Consider a continuous real-valued function $f$ over the interval $[a, b]$. I am trying to prove that there exists at least one absolute max and one absolute min.
More formally:
$$\exists c,d \in [a,b] : \forall x \in [a,b], ~f(c) \leq f(x) \leq f(d)$$
I don't even know where to begin because it just seems so obviously true. How could you not have a max or min?
On
It is a very important theorem.
It has to do with both the compactness of [a,b] and the continuity of your function.
There is much more going on than it seems at the first glance.
The conclusion will not necessarily be true if the interval is not closed or the function is not continuous.
For example $f(x)=1/x$ on $(-1,1)$ does not have an absolute maximum or minimum.
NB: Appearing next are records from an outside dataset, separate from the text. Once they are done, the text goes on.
/-- **The explicit window from ONE two-dimensional box**: `S_R(K₀) < 1` (`R ≥ 1`, `K₀ ≥ 0`), `βJ∥ ≤ K₀`,
`βJ⊥ ≤ (1 − S_R(K₀))/(2(χ^{int}_R(K₀) + 1)) ⇒ Υ^{3D}_∞(βJ∥, βJ⊥, i) = 0`. [cite: Lieb1980, Theorem 4 and p. 128 (boxes; finite algorithm); LiuStanley1972 p. 272] -/
theorem layeredStiffnessLiminf_eq_zero_of_nnBoxShellSum_lt_one {K₀ : ℝ} (hK0 : 0 ≤ K₀) {R : ℕ} (hR : 1 ≤ R)
    (hS : nnBoxShellSum K₀ 2 R < 1) {β Jp Jz : ℝ} (hβ : 0 ≤ β) (hp : 0 ≤ Jp) (hz : 0 ≤ Jz) (hx : β * Jp ≤ K₀)
    (hy : β * Jz ≤ (1 - nnBoxShellSum K₀ 2 R) / (2 * (boxInteriorSum K₀ R + 1))) (i : Fin 3) :
    layeredStiffnessLiminf (β * Jp) (β * Jz) i = 0 :=
  layeredStiffnessLiminf_eq_zero_of_tendsto
    (tendsto_torusXYDirStiffness_layered_of_nnBoxShellSum_lt_one hK0 hR hS hβ hp hz hx hy i)

end Zero

/-! ### (γ) Where `Υ^{3D}_∞ > 0` the stack susceptibility is infinite: `T_Υ^{3D} ≤ T_χ^{3D}` -/

section Positive

variable {Kp Kz : ℝ}

/-- `Υ^{3D}_∞ > 0 ⇒ βΥ^{3D}_{L+1,i} ↛ 0`. [cite: FisherBarberJasnow1973, §II eq. (2.5)] -/
theorem not_tendsto_torusXYDirStiffness_of_layeredStiffnessLiminf_pos {i : Fin 3} (h : 0 < layeredStiffnessLiminf Kp Kz i) :
    ¬ Tendsto (fun L : ℕ => torusXYDirStiffness (L + 1) (layeredCoupling Kp Kz) i) atTop (𝓝 0) :=
  fun ht => h.ne' (layeredStiffnessLiminf_eq_zero_of_tendsto ht)

/-- **`Υ^{3D}_∞(K∥, K⊥, i) > 0 ⇒ χ^{3D,free}(K∥, K⊥) = ∞`**: the stack's infinite-volume free two-point function
`G^{3D}_{(K∥,K⊥)}(0, ·)` is not summable — the stiffness onset of the stack lies at or below its susceptibility
transition, `T_Υ^{3D}(J∥, J⊥) ≤ T_χ^{3D}(J∥, J⊥)` (Simon–Lieb, `not_summable_layered_of_not_tendsto_torusXYDirStiffness`).
[cite: Simon1980CMP, Thm 1.3; Lieb1980, Theorem 4 and p. 128; FisherBarberJasnow1973 §II] -/
theorem not_summable_layered_of_layeredStiffnessLiminf_pos (hp : 0 ≤ Kp) (hz : 0 ≤ Kz) {i : Fin 3}
    (h : 0 < layeredStiffnessLiminf Kp Kz i) : ¬ Summable fun z : Site 3 => infTwoPointLayered 1 Kp Kz 0 z :=
  fun hG => not_tendsto_torusXYDirStiffness_of_layeredStiffnessLiminf_pos h
    (by simpa only [one_mul] using tendsto_torusXYDirStiffness_layered_of_summable zero_le_one hp hz hG i)

/-- **`Υ^{3D}_∞ > 0 ⇒` the periodic susceptibility `χ^{3D,per}_L(0)` is unbounded in `L`.**
[cite: Simon1980CMP, Thm 1.3; Lieb1980, Theorem 4 and p. 128; FisherBarberJasnow1973 §II] -/
theorem torus_susceptibility_unbounded_of_layeredStiffnessLiminf_pos (hp : 0 ≤ Kp) (hz : 0 ≤ Kz) {i : Fin 3}
    (h : 0 < layeredStiffnessLiminf Kp Kz i) :
    ¬ ∃ (B : ℝ) (L₀ : ℕ), ∀ (L : ℕ) [NeZero L], L₀ ≤ L → ∑ y : TorusSite 3 L, corr (layeredCoupling Kp Kz) 0 y ≤ B := by
  intro hχ
  refine not_tendsto_torusXYDirStiffness_of_layeredStiffnessLiminf_pos h ?_
  have hχ' : ∃ (B : ℝ) (L₀ : ℕ), ∀ (L : ℕ) [NeZero L], L₀ ≤ L →
      ∑ y : TorusSite 3 L, corr (layeredCoupling (1 * Kp) (1 * Kz)) 0 y ≤ B := by simpa only [one_mul] using hχ
  simpa only [one_mul] using
    tendsto_torusXYDirStiffness_layered_of_torus_susceptibility_bounded zero_le_one hp hz hχ' i

/-- **`Υ^{3D}_∞ > 0 ⇒` every cube number of the stack is `≥ 1`** (Lieb's finite algorithm never terminates).
[cite: Lieb1980, Theorem 4 and p. 128 (finite algorithm); FisherBarberJasnow1973 §II] -/
theorem one_le_cube_of_layeredStiffnessLiminf_pos (hp : 0 ≤ Kp) (hz : 0 ≤ Kz) {i : Fin 3}
    (h : 0 < layeredStiffnessLiminf Kp Kz i) {R : ℕ} (hR : 1 ≤ R) :
    1 ≤ aboxShellSum (fun u v : Site 3 => 1 / 2 * LongRangeIsing.layeredCoupling Kp Kz u v) (fun _ : Fin 3 => R) := by
  by_contra hlt
  refine not_tendsto_torusXYDirStiffness_of_layeredStiffnessLiminf_pos h ?_
  simpa only [one_mul] using
    tendsto_torusXYDirStiffness_layered_of_cube_lt_one zero_le_one hp hz hR (lt_of_not_ge hlt) i

end Positive

/-! ## §4 The stiffness transition coupling `K_Υ^{3D}(Δ, i)` of the stack -/

section Transition

/-- **The stiffness transition coupling of the layered stack at anisotropy `Δ = J⊥/J∥` in the twist direction `eᵢ`**,
`K_Υ^{3D}(Δ, i) := inf {K ≥ 0 : Υ^{3D}_∞(K, ΔK, i) > 0} ∈ [0, ∞]` (in-plane reduced coupling `K = βJ∥`; `∞` if the
stack stiffness vanishes at every coupling, which the tree does not exclude); in temperature units the stiffness
onset of the stack is `T_Υ^{3D}(J∥, ΔJ∥) = J∥/K_Υ^{3D}(Δ)`. The companion of `K_χ^{3D}(Δ)`
(`PlaneRotator.layeredSusceptibilityCriticalCoupling`) and of the single layer's `K_Υ` (`stiffnessCriticalCoupling`).
[cite: FisherBarberJasnow1973, §II eq. (2.5) (thermodynamic helicity modulus); LiuStanley1972, p. 272 (T_c(ε) of the layers (J, J, εJ))] -/
def layeredStiffnessCriticalCoupling (Δ : ℝ) (i : Fin 3) : ℝ≥0∞ :=
  ⨅ (K : ℝ) (_ : 0 ≤ K ∧ 0 < layeredStiffnessLiminf K (Δ * K) i), ENNReal.ofReal K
First show that $f([a,b])$ is bounded: Assume that if it were not, choose $(x_{n})\subseteq[a,b]$ such that $f(x_{n})>n$. Now pick a convergent subsequence $(x_{n_{k}})\subseteq(x_{n})$ such that $f(x_{n_{k}})>n_{k}$, this will violate the continuity of $f$.
Now take $M=\sup f([a,b])$. Assume that $M\notin f([a,b])$, consider that $g=1/(M-f)$, then $g$ is continuous on $[a,b]$ and hence bounded by the previous argument. But $f(\eta_{n})\rightarrow M$ for some $(\eta_{n})\subseteq[a,b]$, then $g(\eta_{n})\rightarrow \infty$, a contradiction.